Work instructions = Every line from the one containing "MontgomeryVaughan2007 §12.1, §13.1, Ex." to the one containing "hence RH via" in the records below, both included, must be set down exactly, and no other line.
____
import Mathlib
import HarnessLib
import Summits.RiemannHypothesis.RiemannHypothesis.Theses.OneSidedGoldbach
import Literature.NumberTheory.Sieve.GranvilleGoldbachProofs

/-!
# Line `birth` — BC3 skeleton for the crux `GoldbachUpperFace` (stmt-RiemannHypothesis-1121)

Route `OneSidedGoldbach` (route-RiemannHypothesis-OneSidedGoldbach), crux (rank 2, RH-equivalent)
`GoldbachUpperFace`: for every `ε > 0` there is `C` with
`S_Λ(n) − n²/2 ≤ C (n+1)^{3/2+ε}` for all `n : ℕ`, where
`S_Λ(n) = ∑_{m ≤ n} ∑_{i+j=m} Λ(i)Λ(j)` (`Literature.NumberTheory.LFunctions.selfConvSum`).

## THE LINE = LINEAR / BILINEAR SPLIT OF THE GOLDBACH AVERAGE

Write `Λ = 1 + b`, `b(k) = Λ(k) − 1` (Bhowmik–Schlage-Puchta's `S = T + R`, Languasco–Zaccagnini's
decomposition of `∑_{n ≤ N} R(n)`). Expanding the convolution square on each antidiagonal and using the
swap symmetry `∑_{i+j=m} b(j) = ∑_{i+j=m} b(i)` gives the EXACT finite identity
(`selfConvSum_vonMangoldt_expand`, sorry-free below)

  `S_Λ(n) = S_1(n) + 2·L(n) + Q(n)`,   `S_1(n) = (n+1)(n+2)/2` (tree: `selfConvSum_one`),

with the LINEAR (prime-counting, Cesàro-smoothed) statistic

  `L(n) := ∑_{a ≤ n} (Λ(a) − 1)(n − a + 1) = ∑_{m ≤ n} (ψ(m) − m − 1) = ψ₁(n+1) − (n+1)(n+2)/2`

(`ψ₁(N) = ∑_{a ≤ N} Λ(a)(N − a) = ∫₀^N ψ`) and the BILINEAR statistic

  `Q(n) := ∑_{m ≤ n} ∑_{i+j=m} (Λ(i) − 1)(Λ(j) − 1) = selfConvSum (Λ − 1) n`.

Since both enter with a `+` sign, ONE-SIDED upper bounds add:
`S_Λ(n) − n²/2 = (3n+2)/2 + 2L(n) + Q(n) ≤ (2A₁ + A₂ + 2)(n+1)^{3/2+ε}` from `L(n) ≤ A₁(n+1)^{3/2+ε}`
(stub 1) and `Q(n) ≤ A₂(n+1)^{3/2+ε}` (stub 2) — `upperFace_of_faces`, sorry-free; `GoldbachUpperFace_of`
is the crux BY NAME from the two declared stubs.

Where the difficulty lives (honest): the crux is RH-equivalent, so the conjunction of the stubs is
RH-strength; the split puts ALL of the `x^{3/2}` oscillation into the linear face and leaves a bilinear
face of strictly lower (quasi-RH(3/4)) strength:
* stub 1 (`stub_psiOneFace`, the one-sided Cesàro–von Koch bound) is RH-EQUIVALENT: RH ⇒ it even at
  `ε = 0` (`ψ₁(x) − x²/2 = −∑_ρ x^{ρ+1}/(ρ(ρ+1)) − x log 2π + O(1)`, `∑_ρ |ρ|^{-2} < ∞`;
  MontgomeryVaughan2007 §12.1/§13.1, Ex. 15.1.2); it ⇒ the route's hub `LaplaceUpperHub` by an Abelian step
  that is LINEAR in `δ(t) = F(t) − 1/t` (generating function `∑ L(n) zⁿ = B(z)/(1−z)²`,
  `B = F − 1/(1−z)`, `z = e^{−t}`; multiply by `(1−z)² > 0` — no square root, no sign to fix), hence ⇒ RH
  by `LandauStepUpper` (item 1125).
* stub 2 (`stub_bilinearFace`) is TWO-SIDED BY NATURE: by the tree identity `laplaceSeries_sq` with
  `a = Λ − 1`, `B(t)² = (1 − e^{−t}) ∑ Q(n) e^{−nt}`, so the one-sided bound `Q(n) ≤ A(n+1)^{3/2+ε}` already
  gives `|F(t) − 1/t| ≪ t^{−3/4−ε/2}`, i.e. `ζ ≠ 0` on `Re s > 3/4` (tree template
  `quasiRiemannHypothesis_of_laplaceSeries_vonMangoldt_isBigO`) — open, so not cheap — while RH gives it
  with a full power to spare: `Q(N) = O(N log³N)` (LanguascoZaccagnini2012, the term `∫ T(−α)R(α)² dα`;
  BhowmikSchlagepuchta2010 §2: `O(N log⁵N)`, "no non-trivial unconditional version … without better
  understanding of the zeros"). Heuristically stub 2 ⟺ `Θ ≤ 3/4`.
So the line says: the upper Goldbach face IS the one-sided `ψ₁` face plus a bilinear remainder of
quasi-RH(3/4) strength — the additive (pair) structure costs nothing beyond `Θ ≤ 3/4`; the RH content of
the crux is the smoothed linear prime-counting inequality, the natural target of one-sided (Fejér-type
positive kernel / majorant) technology.

## Contents

* `stub_psiOneFace`, `stub_bilinearFace` — the ONLY `sorry`s of the file (registered stubs).
* sorry-free infrastructure: `sum_antidiagonal_snd_eq_fst` (swap symmetry), `selfConv_vonMangoldt_expand`
  (the expansion on one antidiagonal), `selfConvSum_vonMangoldt_expand` (the finite identity
  `S_Λ = S_1 + 2L + Q`), `succ_le_succ_rpow`, `upperFace_of_faces` (stub signatures ⇒ the crux's body).
* `GoldbachUpperFace_of : GoldbachUpperFace` — THE skeleton theorem: the crux BY NAME from the two
  declared stubs (the file's only theorem whose head is the crux decl, as `ledger skeleton check` requires).

Disproof.lean for this crux: none exists (`ledger crux ls stmt-RiemannHypothesis-1121`: no workfiles,
2026-08-17) — no `_false_without_` obligation to honour; negatives index (2026-08-17): one entry
(UniversalFactor.LaplaceLoophole), unrelated. Barrier `LittlewoodOscillation`: both stubs sit at the RH
scale with RH-supplied constants and are SMOOTHED (`ψ₁`, Cesàro) or two-sided-by-nature (`Q`); neither is
the sharp-cutoff `ψ(x) ≤ x + C√x` the barrier kills (MV Thm 15.11).
-/

set_option linter.dupNamespace false
set_option linter.unusedVariables false

noncomputable section

namespace Summit.RiemannHypothesis.RiemannHypothesis.Cruxes.GoldbachUpperFace.Birth

open Finset
open scoped Chebyshev ArithmeticFunction.vonMangoldt
open Literature.NumberTheory.LFunctions
open Literature.NumberTheory.Sieve.GoldbachAverage
open Summit.RiemannHypothesis.RiemannHypothesis.Theses.OneSidedGoldbach

/-! ## The two registered stubs -/

/-- **Stub 1 — the one-sided `ψ₁` (Cesàro–von Koch) face.** For every `ε > 0` there is `A` with
`L(n) = ∑_{a ≤ n} (Λ(a) − 1)(n − a + 1) ≤ A (n+1)^{3/2+ε}` for all `n`; here
`L(n) = ∑_{m ≤ n} (ψ(m) − m − 1) = ψ₁(n+1) − (n+1)(n+2)/2`, the Cesàro-smoothed prime-counting remainder.
Why plausibly true: it is implied by RH, even at `ε = 0` with any
`A > ∑_ρ |ρ(ρ+1)|^{-1}` for large `n` (explicit formula for `ψ₁`, absolutely convergent zero sum;
MontgomeryVaughan2007 §12.1, §13.1, Ex. 15.1.2 `ψ₁(x) − x²/2 = Ω±(x^{3/2})`). Strength: RH-EQUIVALENT —
it implies the route's `LaplaceUpperHub` by a LINEAR Abelian step (`∑ L(n) zⁿ = (F − 1/(1−z))/(1−z)²` at
`z = e^{−t}`; tree: `tsum_pow_succ_rpow_mul_exp_le`, `one_sub_exp_neg_bounds`), hence RH via
`LandauStepUpper`; so it is exactly as hard as the crux, but it is a statement about primes ALONE
(linear, smoothed), the natural target of one-sided positive-kernel / majorant technology. Size: XL (open,
RH-equivalent). Sources: MontgomeryVaughan2007 (§13.1, §15.1), BhowmikSchlagepuchta2010 (§2: the term
`2∑_{n ≤ x−1}(Ψ(n) − n) = H(x) + O(x)`), LanguascoZaccagnini2012.
[cite: MontgomeryVaughan2007, §15.1 Ex. 15.1.2] -/
theorem stub_psiOneFace :
    ∀ ε : ℝ, 0 < ε → ∃ A : ℝ, ∀ n : ℕ,
      ∑ a ∈ Finset.range (n + 1), ((Λ a : ℝ) - 1) * (((n - a : ℕ) : ℝ) + 1) ≤
        A * ((n : ℝ) + 1) ^ (3 / 2 + ε) := by
  sorry

/-- **Stub 2 — the bilinear face.** For every `ε > 0` there is `A` with
`Q(n) = selfConvSum (Λ − 1) n = ∑_{m ≤ n} ∑_{i+j=m} (Λ(i) − 1)(Λ(j) − 1) ≤ A (n+1)^{3/2+ε}` for all `n`.
Why plausibly true: under RH `Q(N) = O(N log³N)` — a full power below what is asked
(LanguascoZaccagnini2012: the bilinear term `∫₀¹ T(−α)R(α)² dα` of `∑_{n ≤ N} R(n)`;
BhowmikSchlagepuchta2010 §2: `O(N log⁵N)` via the local mean square of `R = S − T`). Strength: strictly
BELOW RH but open — the tree identity `laplaceSeries_sq` with `a = Λ − 1` reads
`(F(t) − 1/(1−e^{−t}))² = (1 − e^{−t}) ∑ Q(n)e^{−nt}`, a SQUARE, so this ONE-sided bound already yields the
TWO-sided `|F(t) − 1/t| ≪ t^{−3/4−ε/2}` and hence `ζ(s) ≠ 0` for `Re s > 3/4`
(`quasiRiemannHypothesis_of_laplaceSeries_vonMangoldt_isBigO`); heuristically it is equivalent to
`Θ ≤ 3/4`. Size: L–XL (quasi-RH(3/4) strength). Sources: LanguascoZaccagnini2012,
BhowmikSchlagepuchta2010, BhowmikRuzsa2018 (proof of Thm 2.1, the power-series step), tree
`Literature.NumberTheory.LFunctions.laplaceSeries_sq`.
[cite: LanguascoZaccagnini2012, Thm. 1 (the O(N log³ N) term)] -/
theorem stub_bilinearFace :
    ∀ ε : ℝ, 0 < ε → ∃ A : ℝ, ∀ n : ℕ,
      selfConvSum (fun k ↦ (Λ k : ℝ) - 1) n ≤ A * ((n : ℝ) + 1) ^ (3 / 2 + ε) := by
  sorry

/-! ## Sorry-free infrastructure: the finite identity `S_Λ = S_1 + 2L + Q` -/

/-- Swap symmetry on an antidiagonal: `∑_{i+j=m} b(j) = ∑_{i+j=m} b(i)` for `b = Λ − 1`. [folklore] -/
theorem sum_antidiagonal_snd_eq_fst (m : ℕ) :
    ∑ ij ∈ antidiagonal m, ((Λ ij.2 : ℝ) - 1) = ∑ ij ∈ antidiagonal m, ((Λ ij.1 : ℝ) - 1) :=
  Finset.Nat.sum_antidiagonal_swap (f := fun p : ℕ × ℕ ↦ (Λ p.1 : ℝ) - 1)

/-- The expansion on one antidiagonal: with `Λ = 1 + b`,
`∑_{i+j=m} Λ(i)Λ(j) = ∑ 1 + 2∑ b(i) + ∑ b(i)b(j)`. [folklore] -/
theorem selfConv_vonMangoldt_expand (m : ℕ) :
    selfConv (fun k ↦ (Λ k : ℝ)) m =
      selfConv (fun _ ↦ (1 : ℝ)) m +
        2 * ∑ ij ∈ antidiagonal m, ((Λ ij.1 : ℝ) - 1) * 1 +
        selfConv (fun k ↦ (Λ k : ℝ) - 1) m := by
  have hpt : ∀ ij : ℕ × ℕ, (Λ ij.1 : ℝ) * (Λ ij.2 : ℝ) =
      (1 : ℝ) * 1 + (((Λ ij.1 : ℝ) - 1) + ((Λ ij.2 : ℝ) - 1)) +
        ((Λ ij.1 : ℝ) - 1) * ((Λ ij.2 : ℝ) - 1) := by
    intro ij
    ring
  simp only [selfConv_def]
  rw [Finset.sum_congr rfl (fun ij _ ↦ hpt ij), Finset.sum_add_distrib, Finset.sum_add_distrib,
    Finset.sum_add_distrib, sum_antidiagonal_snd_eq_fst]
  simp only [mul_one]
  ring

/-- `∑_{m ≤ n} ∑_{i+j=m} b(i)·1 = ∑_{a ≤ n} b(a)(n − a + 1)` (collect by `a = i`). [folklore] -/
theorem sum_range_sum_antidiagonal_fst (n : ℕ) :
    ∑ m ∈ range (n + 1), ∑ ij ∈ antidiagonal m, ((Λ ij.1 : ℝ) - 1) * 1 =
      ∑ a ∈ range (n + 1), ((Λ a : ℝ) - 1) * (((n - a : ℕ) : ℝ) + 1) := by
  rw [sum_range_sum_antidiagonal (fun k ↦ (Λ k : ℝ) - 1) (fun _ ↦ (1 : ℝ)) n]
  refine Finset.sum_congr rfl fun a _ ↦ ?_
  rw [Finset.sum_const, Finset.card_range, nsmul_eq_mul, mul_one]
  push_cast
  ring

/-- **The finite identity** `S_Λ(n) = S_1(n) + 2L(n) + Q(n)`. [folklore] -/
theorem selfConvSum_vonMangoldt_expand (n : ℕ) :
    selfConvSum (fun k ↦ (Λ k : ℝ)) n =
      selfConvSum (fun _ ↦ (1 : ℝ)) n +
        2 * ∑ a ∈ range (n + 1), ((Λ a : ℝ) - 1) * (((n - a : ℕ) : ℝ) + 1) +
        selfConvSum (fun k ↦ (Λ k : ℝ) - 1) n := by
  rw [← sum_range_sum_antidiagonal_fst]
  simp only [selfConvSum_def]
  calc ∑ m ∈ range (n + 1), selfConv (fun k ↦ (Λ k : ℝ)) m
      = ∑ m ∈ range (n + 1), (selfConv (fun _ ↦ (1 : ℝ)) m +
          2 * ∑ ij ∈ antidiagonal m, ((Λ ij.1 : ℝ) - 1) * 1 +
          selfConv (fun k ↦ (Λ k : ℝ) - 1) m) :=
        Finset.sum_congr rfl fun m _ ↦ selfConv_vonMangoldt_expand m
    _ = ∑ m ∈ range (n + 1), selfConv (fun _ ↦ (1 : ℝ)) m +
          2 * ∑ m ∈ range (n + 1), ∑ ij ∈ antidiagonal m, ((Λ ij.1 : ℝ) - 1) * 1 +
          ∑ m ∈ range (n + 1), selfConv (fun k ↦ (Λ k : ℝ) - 1) m := by
        rw [Finset.sum_add_distrib, Finset.sum_add_distrib, Finset.mul_sum]

/-- `n + 1 ≤ (n+1)^{3/2+ε}` for `ε > 0` (absorbs the `(3n+2)/2` excess of `S_1(n)` over `n²/2`).
[folklore] -/
theorem succ_le_succ_rpow (n : ℕ) {ε : ℝ} (hε : 0 < ε) :
    (n : ℝ) + 1 ≤ ((n : ℝ) + 1) ^ (3 / 2 + ε) := by
  have h1n : (1 : ℝ) ≤ (n : ℝ) + 1 := by
    have := (Nat.cast_nonneg n : (0 : ℝ) ≤ n)
    linarith
  calc (n : ℝ) + 1 = ((n : ℝ) + 1) ^ (1 : ℝ) := (Real.rpow_one _).symm
    _ ≤ ((n : ℝ) + 1) ^ (3 / 2 + ε) := Real.rpow_le_rpow_of_exponent_le h1n (by linarith)

/-- **The composition** (sorry-free): the two stub SIGNATURES, taken as hypotheses, give the body of
the crux — `S_Λ(n) − n²/2 = (3n+2)/2 + 2L(n) + Q(n) ≤ (2A₁ + A₂ + 2)(n+1)^{3/2+ε}`. [folklore] -/
theorem upperFace_of_faces
    (h₁ : ∀ ε : ℝ, 0 < ε → ∃ A : ℝ, ∀ n : ℕ,
      ∑ a ∈ Finset.range (n + 1), ((Λ a : ℝ) - 1) * (((n - a : ℕ) : ℝ) + 1) ≤
        A * ((n : ℝ) + 1) ^ (3 / 2 + ε))
    (h₂ : ∀ ε : ℝ, 0 < ε → ∃ A : ℝ, ∀ n : ℕ,
      selfConvSum (fun k ↦ (Λ k : ℝ) - 1) n ≤ A * ((n : ℝ) + 1) ^ (3 / 2 + ε)) :
    ∀ ε : ℝ, 0 < ε → ∃ C : ℝ, ∀ n : ℕ,
      selfConvSum (fun k ↦ (ArithmeticFunction.vonMangoldt k : ℝ)) n - (n : ℝ) ^ 2 / 2 ≤
        C * ((n : ℝ) + 1) ^ (3 / 2 + ε) := by
  intro ε hε
  obtain ⟨A₁, hA₁⟩ := h₁ ε hε
  obtain ⟨A₂, hA₂⟩ := h₂ ε hε
  refine ⟨2 * A₁ + A₂ + 2, fun n ↦ ?_⟩
  have h1 := hA₁ n
  have h2 := hA₂ n
  have hX := succ_le_succ_rpow n hε
  rw [selfConvSum_vonMangoldt_expand, selfConvSum_one]
  linarith [h1, h2, hX]

/-! ## The skeleton theorem: the crux BY NAME from the two declared stubs -/

/-- **THE SKELETON THEOREM.** The crux
`Summit.RiemannHypothesis.RiemannHypothesis.Theses.OneSidedGoldbach.GoldbachUpperFace`, concluded BY
NAME from the two DECLARED stubs `stub_psiOneFace`, `stub_bilinearFace` (the only `sorry`s of the file)
through the sorry-free composition `upperFace_of_faces`. [folklore] -/
theorem GoldbachUpperFace_of : GoldbachUpperFace :=
  upperFace_of_faces stub_psiOneFace stub_bilinearFace

end Summit.RiemannHypothesis.RiemannHypothesis.Cruxes.GoldbachUpperFace.Birth

end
____
Problem solution =
MontgomeryVaughan2007 §12.1, §13.1, Ex. 15.1.2 `ψ₁(x) − x²/2 = Ω±(x^{3/2})`). Strength: RH-EQUIVALENT —
it implies the route's `LaplaceUpperHub` by a LINEAR Abelian step (`∑ L(n) zⁿ = (F − 1/(1−z))/(1−z)²` at
`z = e^{−t}`; tree: `tsum_pow_succ_rpow_mul_exp_le`, `one_sub_exp_neg_bounds`), hence RH via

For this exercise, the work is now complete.